### Records for the exercise ###

/-!
# `BalabanUV.Beta.GAN24.VertexFacePushOfWardLetters` — binder row G-an2-4 ∕ (CONV-C), TRANSFER-III («slot the chain», the OWNER gan24-p1's `TRANSFER-III-SIZING.v0_7.md`
# §3(a), second option; R-gan24p1-g46-2): **THE WEIGHTED BOND SUMS OF THE CHAIN-RULE VERTEX AND THE PUSH LAW `hpush` OF A PACKED KERNEL FROM ITS WARD LETTERS
# ALONE** — leaf-06 g54's `DressedVertexFaceBondSum` §2–§4 and MY Part 46 `DressedVertexFacePush` §1–§3 RE-CUT OVER A GENERIC KERNEL `X` WITH DISPLAYED LETTERS, and the
# instance at the COMB-CHART dressed step `X̃′_j := unitK s_f s_m (GcombSh Lc j)` of row D1's literal of record (III′) (G-an2-4 CRUX TEAM (2), leaf prover `b2b-balaban-gan24-formalise-leaf-02`, gen 78)

NOT IN PRINT; OUR BOOKKEEPING ([folklore] BY NAME over `ColumnResponseOfWardLetters` (this gen), leaf-04's `DressedHalfVertex.hasSum_vertexOfK_bond_site`, leaf-06 g54's generic
§1 (`decays_rowWeight`, `vertexOfK_rowWeight`), MY Part 46's generic §1 (`colM_colWeight`, `vertexOfM_colWeight`, `decays_colWeight`), gan24-leaf-14's
`MultiplierVertexBondSum.hasSum_vertexOfM_bond(_locStencilFM)`, leaf-04 g62's `FaceWeightedSandwich.emod_mul_eq_iff`, an2's `SecondOrderResponse.vertexFamily_dM ∕ dM_translate` and,
for the instance, an2's (III′) letters `CombChartHColumnWard.colH_ward_GcombSh`, `CombChartWardSockets.colM_GcombSh_ward`, `CombChartStepJets.decays_GcombSh ∕ shiftK_GcombSh`;
0 `def`, 0 cited fact, 0 `def … : Prop`, 0 sorry).  HONEST FRAMING (cell contract, verbatim): «discharging `BetaPertH` makes Bałaban's UV stability UNCONDITIONAL — a real
constructive-QFT result; it is NOT the continuum limit and NOT the Clay problem.»  HONEST DEPENDENCY (verbatim): «continuum YM on T⁴ ⇐ BetaPertH ∧ nine spine estimates
(0/9 proved); BetaPertH ⇐ (D1) ∧ (D4) ∧ CAP+tail; G-an2-4 gates asym, D1 and NE2/3/4.»

WHY.  Row (C)sym's supplier side (T6-STEP: the forcing's face reads are antisymmetric-pair forms) enters road-P2's adapter `hBF` through Part 49 `pairFormLS_of_threeWords`, whose
hypotheses `hpush` ∕ `hD` ∕ `hDt` on `D := dM X̃ Lc S M` were discharged at (E), `X̃ = unitK s_f s_m (coDressKBmAt ρ Lc (KInvStep Lc j))`, by MY Part 46 over leaf-06's weighted bond
sum and road-P2's column responses — all of which read `X̃` through four letters only: decay (DG), block translation (TG), the `ℋ`-column Ward law (W-H), the multiplier-column
Ward law (W-M).  This file proves them ONCE over the letters; §4 instantiates at the comb-chart dressed step of the literal OF RECORD (III′).  (E) is NOT restated.

WHAT (generic `d`, `Lc ≥ 1`; `X : MKer (d+1) (Fib d)` with (DG) `Decays X C m`, `m > 0`; constant `cH : ℝ`; (W-H) `∀ y κ u, Σ_μ (colH X Lc μ (y − e_μ) κ u − colH X Lc μ y κ u) =
cH·gaugeWt Lc y κ u`; (W-M) `∀ y ρ w, Σ_μ (colM X Lc μ (y − e_μ) ρ w − colM X Lc μ y ρ w) = 0`; (TG) `∀ t, shiftK (−(Lc•t)) X = X`):
* §1 FIELD LEGS: `hasSum_col_coordWeight_of_ward`, **`hasSum_vertexOfK_coordWeight_of_ward`** (`HasSum (u′ ↦ f(u′_ν)·vertexOfK X Lc S ν u′ x z a b) (cH·Σ'_t 𝟙[t_ν % Lc =
  Lc−1]·f(⌊t_ν∕Lc⌋)·S ν t x z a b)`, bounded `f`, local `S`), **`tsum_faceBond_vertexOfK_of_ward`** (period-`N` exit-face weight ⟹ the deeper class `𝟙[t_ν % (Lc·N) = Lc·N − 1]`).
* §2 MULTIPLIER LEGS: `hasSum_colM_colWeight_zero_of_ward`, **`hasSum_coordWeight_vertexOfM_of_ward`** (`HasSum (u ↦ f(u_μ)·vertexOfM X Lc M μ u x z a b) 0`), `…_slice_of_ward`.
* §3 THE PUSH LAW **`tsum_faceBond_dM_of_ward`**: `Σ'_u 𝟙[u_μ % P = P−1]·dM X Lc S M μ u x z a b = cH·Σ'_t 𝟙[t_μ % (Lc·P) = Lc·P−1]·S μ t x z a b` (`P ≥ 1`) = Part 45's `hpush`;
  `exists_vertexFamily_dM_of_decays` (`hD`), `dM_translate_coarse_of_shiftK` (`hDt`, deep period `Lc·P`).
* §4 THE (III′) INSTANCE `X̃′_j` (ANY units, every `j`; no in-block-root hypothesis — `GcombSh` is rooted at `ctr`; the units letters are `ColumnResponseOfWardLetters`
  §3): **`tsum_faceBond_dM_combStep`** (constant `(s_f s_m)·cH_j`, `cH_j = (stepScale d Lc j·Lc^{d+1})⁻¹`), `hasSum_vertexOfK_combStep_coordWeight`,
  `tsum_faceBond_vertexOfK_combStep`, `hasSum_coordWeight_vertexOfM_combStep(_slice)`, `exists_vertexFamily_dM_combStep`, `dM_combStep_translate_coarse` — the (III′) twins of
  Part 46 ∕ leaf-06 §3–§4, token for token with `GcombSh Lc j` for `coDressKBmAt ρ Lc (KInvStep Lc j)`.
Asserts NO value of any table; discharges NOTHING of (C) ∕ (C)sym ∕ `hstep` ∕ `hSrc` ∕ `hSrcX` ∕ (Q-L) ∕ `(hS, hSall)` ∕ `(hW, hWall)` at (E) or (III′); the value ledger at `GcombSh` is
NOT touched (engine first, R-gan24p1-g46-2); NEVER «G-an2-4 closed» as (CONV-C); NOT D1, NOT `BetaPertH`, NOT continuum, NOT Clay.  2026-08-25; no existing file touched.
-/

noncomputable section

###

Write down again, exactly as given, only the lines above that fall from the line with "# ALONE** —" to the line with "# instance at", inclusive.

# ALONE** — leaf-06 g54's `DressedVertexFaceBondSum` §2–§4 and MY Part 46 `DressedVertexFacePush` §1–§3 RE-CUT OVER A GENERIC KERNEL `X` WITH DISPLAYED LETTERS, and the
# instance at the COMB-CHART dressed step `X̃′_j := unitK s_f s_m (GcombSh Lc j)` of row D1's literal of record (III′) (G-an2-4 CRUX TEAM (2), leaf prover `b2b-balaban-gan24-formalise-leaf-02`, gen 78)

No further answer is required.